Math and Logic Puzzles: Redux

[Sirius9121]

6. What is the last digit of 7^49?

It should be 7.

Proof:
=mod(7^1,10) = 7
=mod(7^2,10) = 9
3
1
repeat (7,9,3,1)

[Sirius9121]

4. Prove that a number is a multiple of 2 if the last digit is a multiple of 2, and that a number is multiple of 5 if the last digit is 0 or 5.

Let (number) = 10x+y where y is smallest possible interger value when x is an integer or 0.

10x = 2 * 5 * x
If y = 2m, 10x+y = 2(5x+m)

If y = 5m, 10x+y = 5(2x+m)

[Sirius9121]

Prove that a number is multiple of 3 if the sum of its digits is a multiple of 3

Let x = a * 10^1 + b * 10^2 + c * 10^3 ... ? * 10^(digits of x)

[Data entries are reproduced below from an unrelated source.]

import Summits.Ventures.PercRepro.RankLevelSetHCore

/-!
# PercRepro — C-025 at `(6,4)` under the hard max-trace rule: the exact counting identities (p3, gen 8)

mine-2's `MINE2-RLS.md` §21.0 / §21.8 (lead ruling 17:39:56Z): for a solid `G` (a rank-`4` flat) the single-point
witnesses `S = B′ ∪ {x}` of a rank-`4` set `B′ ⊆ G` give `G` the hard max-trace weight `w_∞(B′) = 1/(1 + m(B′))`,
where `m(B′)` counts the hyperplanes of `M|S` of maximal trace other than `B′` itself — equivalently the COLOOPS
of the restriction `M|B′` (the apexes of the `(|B′| − 1)`-traces; §21.0 «there are `1 + m(B′)` coloops»).
The per-solid balance at `t` is
`J_t(G) := Σ_{B′ ∈ R₄(G)} (6 − t)·w_∞(B′) − (6/5)·(N₄ − DF_t)`, with `N₄ = |R₄(G)|` and `DF_t` the demand-free sets
(`r(G ∖ B′) ≤ t − 1`).  This file is the reusable core of §21.8:

* `R4 M G`, `coloopsOf M B`, `mTr M B` (`= m(B′)`), `wInf M B` (`= w_∞(B′)`), the counts `N4`, `I4` (independent
  `4`-sets), `pp` (`m = 1`), `lpp` (`m = 2`), `DF M G t`, and the balance `J M G t`;
* Lemma 21.1 in the coloop form: an independent `4`-set has `m = 4` (`mTr_eq_four_of_card_eq_four`) and, in a
  SIMPLE matroid, a rank-`4` set with `≥ 5` points has `m ≤ 2` (`mTr_le_two_of_five_le`: three coloops would leave
  a rank-`1` set with two points);
* the four-kind decomposition `1 − w_∞ = 4/5, 1/2, 2/3, 0` (`one_sub_wInf_eq`) and the summed form
  `Σ w_∞ = N₄ − (4/5)·I₄ − (1/2)·pp − (2/3)·lpp` (`sum_wInf_eq`);
* the EXACT identities `J_t = (6 − t)·(N₄ − (4/5)I₄ − (1/2)pp − (2/3)lpp) − (6/5)(N₄ − DF_t)` (`J_eq`), in particular
  `J₄ = (4/5)N₄ + (6/5)DF₄ − (8/5)I₄ − pp − (4/3)lpp` (`J_four_eq`) and
  `J₃ = (9/5)N₄ + (6/5)DF₃ − (12/5)I₄ − (3/2)pp − 2·lpp` (`J_three_eq`).

No solid hypothesis is needed for the identities themselves: `G` is any subset of a simple finite matroid's ground
set.  Imports `RankLevelSetHCore` (`Simple`, `gr`, `clF`, `two_le_eRk_of_two_mem`) only.
-/

namespace PercRepro.SixFour

open Finset ThmH

variable {α : Type*} [DecidableEq α] {M : Matroid α} [M.Finite]

/-! ## The objects: rank-`4` subsets, coloops of `M|B′`, `m(B′)`, `w_∞(B′)` -/

/-- The rank-`4` subsets of `G` (`R₄(G)` of mine-2 §21.0). -/
noncomputable def R4 (M : Matroid α) [M.Finite] (G : Finset α) : Finset (Finset α) :=
  G.powerset.filter (fun B : Finset α => M.eRk ((B : Finset α) : Set α) = 4)

omit [DecidableEq α] in
/-- Membership in `R4`. -/
theorem mem_R4 {G B : Finset α} : B ∈ R4 M G ↔ B ⊆ G ∧ M.eRk (B : Set α) = 4 := by
  unfold R4
  simp only [Finset.mem_filter, Finset.mem_powerset]

/-- The coloops of the restriction `M|B`: the points of `B` outside the closure of the other points of `B`. -/
noncomputable def coloopsOf (M : Matroid α) [M.Finite] (B : Finset α) : Finset α :=
  B.filter (fun x => x ∉ clF M (B.erase x))

omit [DecidableEq α] in
/-- Membership in `clF`. -/
theorem mem_clF {B : Finset α} {x : α} : x ∈ clF M B ↔ x ∈ M.closure (B : Set α) := by
  rw [← Finset.mem_coe, coe_clF]

/-- Membership in `coloopsOf`. -/
theorem mem_coloopsOf {B : Finset α} {x : α} :
    x ∈ coloopsOf M B ↔ x ∈ B ∧ x ∉ M.closure ((B.erase x : Finset α) : Set α) := by
  unfold coloopsOf
  rw [Finset.mem_filter, mem_clF]

/-- `m(B′)`: the number of coloops of `M|B′` (= the number of hyperplanes of `M|(B′ ∪ {x})` of maximal trace
other than `B′`, mine-2 §21.0). -/
noncomputable def mTr (M : Matroid α) [M.Finite] (B : Finset α) : ℕ := (coloopsOf M B).card

/-- `w_∞(B′) = 1/(1 + m(B′))`, the hard max-trace weight of the solid `G ⊇ B′` at a single-point witness. -/
noncomputable def wInf (M : Matroid α) [M.Finite] (B : Finset α) : ℚ := 1 / (1 + (mTr M B : ℚ))

/-- The weight is positive. -/
theorem wInf_pos (B : Finset α) : 0 < wInf M B := by
  unfold wInf
  positivity

/-- The weight is at most `1`. -/
theorem wInf_le_one (B : Finset α) : wInf M B ≤ 1 := by
  unfold wInf
  rw [div_le_one (by positivity)]
  linarith [(Nat.cast_nonneg (mTr M B) : (0 : ℚ) ≤ mTr M B)]

/-! ## The counts of §21.8 and the balance `J_t` -/

/-- `N₄(G) = |R₄(G)|`. -/
noncomputable def N4 (M : Matroid α) [M.Finite] (G : Finset α) : ℕ := (R4 M G).card

/-- `I₄(G)`: the independent `4`-subsets of `G` (the rank-`4` sets with `4` points). -/
noncomputable def I4 (M : Matroid α) [M.Finite] (G : Finset α) : ℕ :=
  ((R4 M G).filter (fun B : Finset α => B.card = 4)).card

/-- `pp(G)`: the rank-`4` subsets with exactly one coloop (`m = 1`: plane + point sets with a unique
`(b − 1)`-trace). -/
noncomputable def pp (M : Matroid α) [M.Finite] (G : Finset α) : ℕ :=
  ((R4 M G).filter (fun B : Finset α => mTr M B = 1)).card

/-- `lpp(G)`: the rank-`4` subsets with exactly two coloops (`m = 2`). -/
noncomputable def lpp (M : Matroid α) [M.Finite] (G : Finset α) : ℕ :=
  ((R4 M G).filter (fun B : Finset α => mTr M B = 2)).card

/-- `DF_t(G)`: the demand-free rank-`4` subsets, `r(G ∖ B′) ≤ t − 1` (stated as `r(G ∖ B′) + 1 ≤ t`). -/
noncomputable def DF (M : Matroid α) [M.Finite] (G : Finset α) (t : ℕ) : ℕ :=
  ((R4 M G).filter (fun B : Finset α => M.eRk ((G \ B : Finset α) : Set α) + 1 ≤ (t : ℕ∞))).card

/-- The per-solid balance `J_t(G) = Σ_{B′ ∈ R₄(G)} (6 − t)·w_∞(B′) − (6/5)·(N₄ − DF_t)` (mine-2 §21.8). -/
noncomputable def J (M : Matroid α) [M.Finite] (G : Finset α) (t : ℕ) : ℚ :=
  (∑ B ∈ R4 M G, ((6 : ℚ) - t) * wInf M B) - (6 / 5 : ℚ) * ((N4 M G : ℚ) - (DF M G t : ℚ))

/-! ## Lemma 21.1 in the coloop form -/

omit [DecidableEq α] [M.Finite] in
/-- A rank-`4` set has at least `4` points. -/
theorem four_le_card_of_eRk_eq_four {B : Finset α} (hr : M.eRk (B : Set α) = 4) : 4 ≤ B.card := by
  have h := M.eRk_le_encard (B : Set α)
  rw [hr, Set.encard_coe_eq_coe_finsetCard] at h
  exact_mod_cast h

omit [DecidableEq α] [M.Finite] in
/-- A rank-`4` set with `4` points is independent. -/
theorem indep_of_eRk_eq_four_of_card_eq_four {B : Finset α} (hr : M.eRk (B : Set α) = 4)
    (hc : B.card = 4) : M.Indep (B : Set α) := by
  rw [Matroid.indep_iff_eRk_eq_encard_of_finite (Finset.finite_toSet B), hr,
    Set.encard_coe_eq_coe_finsetCard, hc]
  rfl

/-- Every point of an independent `4`-set (of rank `4`) is a coloop of its restriction. -/
theorem coloopsOf_eq_self_of_card_eq_four {B : Finset α} (hr : M.eRk (B : Set α) = 4) (hc : B.card = 4) :
    coloopsOf M B = B := by
  have hI := indep_of_eRk_eq_four_of_card_eq_four hr hc
  ext x
  rw [mem_coloopsOf]
  constructor
  · exact fun h => h.1
  · intro hx
    refine ⟨hx, ?_⟩
    rw [Finset.coe_erase]
    exact hI.notMem_closure_sdiff_of_mem hx

/-- `m(B′) = 4` for an independent `4`-set. -/
theorem mTr_eq_four_of_card_eq_four {B : Finset α} (hr : M.eRk (B : Set α) = 4) (hc : B.card = 4) :
    mTr M B = 4 := by
  unfold mTr
  rw [coloopsOf_eq_self_of_card_eq_four hr hc, hc]

/-- Removing a point outside the closure of the rest drops the rank by exactly one. -/
theorem eRk_erase_add_one_of_notMem_closure {B : Finset α} (hB : B ⊆ gr M) {x : α} (hx : x ∈ B)
    (hcl : x ∉ M.closure ((B.erase x : Finset α) : Set α)) :
    M.eRk ((B.erase x : Finset α) : Set α) + 1 = M.eRk (B : Set α) := by
  have hxE : x ∈ M.E := by
    rw [← coe_gr M]
    exact Finset.mem_coe.2 (hB hx)
  have h := Matroid.eRk_insert_eq_add_one (M := M) (e := x) (X := ((B.erase x : Finset α) : Set α)) ⟨hxE, hcl⟩
  rw [← h]
  congr 1
  rw [← Finset.coe_insert, Finset.insert_erase hx]

/-- A coloop of `M|B` stays a coloop of `M|B′` for every `B′ ⊆ B` containing it (closures are monotone). -/
theorem mem_coloopsOf_of_subset {B B' : Finset α} (hB' : B' ⊆ B) {x : α} (hx : x ∈ B')
    (h : x ∈ coloopsOf M B) : x ∈ coloopsOf M B' := by
  rw [mem_coloopsOf] at h ⊢
  refine ⟨hx, fun hcl => h.2 ?_⟩
  exact M.closure_subset_closure (Finset.coe_subset.2 (Finset.erase_subset_erase x hB')) hcl

/-- Lemma 21.1 (coloop form): in a simple matroid a rank-`4` set with at least `5` points has at most two coloops
in its restriction — three coloops would leave a rank-`1` set with two distinct points. -/
theorem mTr_le_two_of_five_le (hs : Simple M) {B : Finset α} (hB : B ⊆ gr M) (hr : M.eRk (B : Set α) = 4)
    (h5 : 5 ≤ B.card) : mTr M B ≤ 2 := by
  unfold mTr
  by_contra hlt
  have hlt : 2 < (coloopsOf M B).card := Nat.lt_of_not_le hlt
  obtain ⟨a, b, c, ha, hb, hc, hab, hac, hbc⟩ := Finset.two_lt_card_iff.1 hlt
  have haB : a ∈ B := (mem_coloopsOf.1 ha).1
  have hbB : b ∈ B := (mem_coloopsOf.1 hb).1
  have hcB : c ∈ B := (mem_coloopsOf.1 hc).1
  -- remove `a`
  set B1 := B.erase a with hB1
  have hB1B : B1 ⊆ B := Finset.erase_subset a B
  have hr1 : M.eRk (B1 : Set α) = 3 := by
    have := eRk_erase_add_one_of_notMem_closure hB haB (mem_coloopsOf.1 ha).2
    rw [hr] at this
    have h3 : M.eRk (B1 : Set α) + 1 = (3 : ℕ∞) + 1 := by rw [this]; rfl
    exact WithTop.add_right_cancel WithTop.one_ne_top h3
  have hbB1 : b ∈ B1 := Finset.mem_erase.2 ⟨hab.symm, hbB⟩
  have hcB1 : c ∈ B1 := Finset.mem_erase.2 ⟨hac.symm, hcB⟩
  -- remove `b`
  set B2 := B1.erase b with hB2
  have hB2B1 : B2 ⊆ B1 := Finset.erase_subset b B1
  have hr2 : M.eRk (B2 : Set α) = 2 := by
    have hb1 := mem_coloopsOf_of_subset hB1B hbB1 hb
    have := eRk_erase_add_one_of_notMem_closure (hB1B.trans hB) hbB1 (mem_coloopsOf.1 hb1).2
    rw [hr1] at this
    have h2 : M.eRk (B2 : Set α) + 1 = (2 : ℕ∞) + 1 := by rw [this]; rfl
    exact WithTop.add_right_cancel WithTop.one_ne_top h2
  have hcB2 : c ∈ B2 := Finset.mem_erase.2 ⟨hbc.symm, hcB1⟩
  -- remove `c`
  set B3 := B2.erase c with hB3
  have hB3B : B3 ⊆ B := (Finset.erase_subset c B2).trans (hB2B1.trans hB1B)
  have hr3 : M.eRk (B3 : Set α) = 1 := by
    have hc2 := mem_coloopsOf_of_subset (hB2B1.trans hB1B) hcB2 hc
    have := eRk_erase_add_one_of_notMem_closure ((hB2B1.trans hB1B).trans hB) hcB2 (mem_coloopsOf.1 hc2).2
    rw [hr2] at this
    have h1 : M.eRk (B3 : Set α) + 1 = (1 : ℕ∞) + 1 := by rw [this]; rfl
    exact WithTop.add_right_cancel WithTop.one_ne_top h1
  -- `B3` still has two distinct points, so its rank is at least `2`
  have hcard3 : 2 ≤ B3.card := by
    have h1 : B1.card = B.card - 1 := Finset.card_erase_of_mem haB
    have h2 : B2.card = B1.card - 1 := Finset.card_erase_of_mem hbB1
    have h3 : B3.card = B2.card - 1 := Finset.card_erase_of_mem hcB2
    omega
  obtain ⟨u, hu, v, hv, huv⟩ := Finset.one_lt_card.1 hcard3
  have h2le := two_le_eRk_of_two_mem hs (hB3B.trans hB) hu hv huv
  rw [hr3] at h2le
  exact absurd h2le (by decide)

/-- The classification: a rank-`4` subset of a simple matroid has `m = 4` (four points) or `m ≤ 2`. -/
theorem mTr_eq_four_or_le_two (hs : Simple M) {B : Finset α} (hB : B ⊆ gr M) (hr : M.eRk (B : Set α) = 4) :
    (B.card = 4 ∧ mTr M B = 4) ∨ (B.card ≠ 4 ∧ mTr M B ≤ 2) := by
  by_cases hc : B.card = 4
  · exact Or.inl ⟨hc, mTr_eq_four_of_card_eq_four hr hc⟩
  · have h4 := four_le_card_of_eRk_eq_four hr
    exact Or.inr ⟨hc, mTr_le_two_of_five_le hs hB hr (by omega)⟩

/-! ## The four kinds and the summed identity -/

/-- `1 − w_∞(B′)` is `4/5` on the independent `4`-sets, `1/2` on `m = 1`, `2/3` on `m = 2` and `0` otherwise. -/
theorem one_sub_wInf_eq (hs : Simple M) {B : Finset α} (hB : B ⊆ gr M) (hr : M.eRk (B : Set α) = 4) :
    1 - wInf M B = (if B.card = 4 then (4 / 5 : ℚ) else 0) + (if mTr M B = 1 then (1 / 2 : ℚ) else 0) +
      (if mTr M B = 2 then (2 / 3 : ℚ) else 0) := by
  unfold wInf
  rcases mTr_eq_four_or_le_two hs hB hr with ⟨hc, hm⟩ | ⟨hc, hm⟩
  · rw [hm]
    simp only [hc, if_true]
    norm_num
  · simp only [hc, if_false]
    have : mTr M B = 0 ∨ mTr M B = 1 ∨ mTr M B = 2 := by omega
    rcases this with h0 | h1 | h2
    · rw [h0]; norm_num
    · rw [h1]; norm_num
    · rw [h2]; norm_num

/-- `Σ_{B′ ∈ R₄(G)} w_∞(B′) = N₄ − (4/5)·I₄ − (1/2)·pp − (2/3)·lpp` (the content of mine-2 §21.8's
«`1 − w_∞ = 4/5, 1/2, 2/3, 0` on the four kinds of sets»). -/
theorem sum_wInf_eq (hs : Simple M) {G : Finset α} (hG : G ⊆ gr M) :
    ∑ B ∈ R4 M G, wInf M B =
      (N4 M G : ℚ) - (4 / 5 : ℚ) * (I4 M G : ℚ) - (1 / 2 : ℚ) * (pp M G : ℚ) - (2 / 3 : ℚ) * (lpp M G : ℚ) := by
  have hsum : ∑ B ∈ R4 M G, (1 - wInf M B) =
      ∑ B ∈ R4 M G, ((if B.card = 4 then (4 / 5 : ℚ) else 0) + (if mTr M B = 1 then (1 / 2 : ℚ) else 0) +
        (if mTr M B = 2 then (2 / 3 : ℚ) else 0)) := by
    refine Finset.sum_congr rfl (fun B hB => ?_)
    obtain ⟨hBG, hr⟩ := mem_R4.1 hB
    exact one_sub_wInf_eq hs (hBG.trans hG) hr
  rw [Finset.sum_sub_distrib, Finset.sum_const, nsmul_eq_mul, mul_one] at hsum
  rw [Finset.sum_add_distrib, Finset.sum_add_distrib, ← Finset.sum_filter, ← Finset.sum_filter,
    ← Finset.sum_filter, Finset.sum_const, Finset.sum_const, Finset.sum_const, nsmul_eq_mul, nsmul_eq_mul,
    nsmul_eq_mul] at hsum
  unfold N4 I4 pp lpp
  linarith

/-! ## The exact identities for `J_t` -/

/-- `J_t = (6 − t)·(N₄ − (4/5)I₄ − (1/2)pp − (2/3)lpp) − (6/5)(N₄ − DF_t)`. -/
theorem J_eq (hs : Simple M) {G : Finset α} (hG : G ⊆ gr M) (t : ℕ) :
    J M G t = ((6 : ℚ) - t) * ((N4 M G : ℚ) - (4 / 5 : ℚ) * (I4 M G : ℚ) - (1 / 2 : ℚ) * (pp M G : ℚ) -
      (2 / 3 : ℚ) * (lpp M G : ℚ)) - (6 / 5 : ℚ) * ((N4 M G : ℚ) - (DF M G t : ℚ)) := by
  unfold J
  rw [← Finset.mul_sum, sum_wInf_eq hs hG]

/-- §21.8: `J₄ = (4/5)·N₄ + (6/5)·DF₄ − (8/5)·I₄ − pp − (4/3)·lpp`. -/
theorem J_four_eq (hs : Simple M) {G : Finset α} (hG : G ⊆ gr M) :
    J M G 4 = (4 / 5 : ℚ) * (N4 M G : ℚ) + (6 / 5 : ℚ) * (DF M G 4 : ℚ) - (8 / 5 : ℚ) * (I4 M G : ℚ) -
      (pp M G : ℚ) - (4 / 3 : ℚ) * (lpp M G : ℚ) := by
  rw [J_eq hs hG]
  push_cast
  ring

/-- §21.8: `J₃ = (9/5)·N₄ + (6/5)·DF₃ − (12/5)·I₄ − (3/2)·pp − 2·lpp`. -/
theorem J_three_eq (hs : Simple M) {G : Finset α} (hG : G ⊆ gr M) :
    J M G 3 = (9 / 5 : ℚ) * (N4 M G : ℚ) + (6 / 5 : ℚ) * (DF M G 3 : ℚ) - (12 / 5 : ℚ) * (I4 M G : ℚ) -
      (3 / 2 : ℚ) * (pp M G : ℚ) - 2 * (lpp M G : ℚ) := by
  rw [J_eq hs hG]
  push_cast
  ring

/-- §21.8: `J₂ = (14/5)·N₄ + (6/5)·DF₂ − (16/5)·I₄ − 2·pp − (8/3)·lpp`. -/
theorem J_two_eq (hs : Simple M) {G : Finset α} (hG : G ⊆ gr M) :
    J M G 2 = (14 / 5 : ℚ) * (N4 M G : ℚ) + (6 / 5 : ℚ) * (DF M G 2 : ℚ) - (16 / 5 : ℚ) * (I4 M G : ℚ) -
      2 * (pp M G : ℚ) - (8 / 3 : ℚ) * (lpp M G : ℚ) := by
  rw [J_eq hs hG]
  push_cast
  ring

end PercRepro.SixFour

x = a * (10^1-1) + b * (10^2-1) ... ? * 10^(digitsofx) + (a + b + c...)
Since (10^integer-1) must be 9 repeated (integer) times, (10^integer-1) must be a multiple of 3

x = 3(something) + (a + b + c...)

if a + b + c... = 3n, x = 3(something+n)

[Sirius9121]

Let us assume we roll a fair dice a very large number of times. What is the probability that more (123s) than (456s) are rolled and ALSO have more (135s) than (246s)?

[Sirius9121]

I suspect it's 1/2 but am not confident and am intrigued to try to show it formally and will think about it more later

please note that both requirements need to be fulfilled... its lower than 1/2

[Sirius9121]

Mitillos's solution seems to be correct.

Spoiler: why

This is me, running this simulation 500000 times by randomizing x and y then dividing them. The probablity by this method was around 65.3574%. Since this is a completely random simulation, it makes sense to have the result differ a bit, therefore I agree with Mitillos's solution.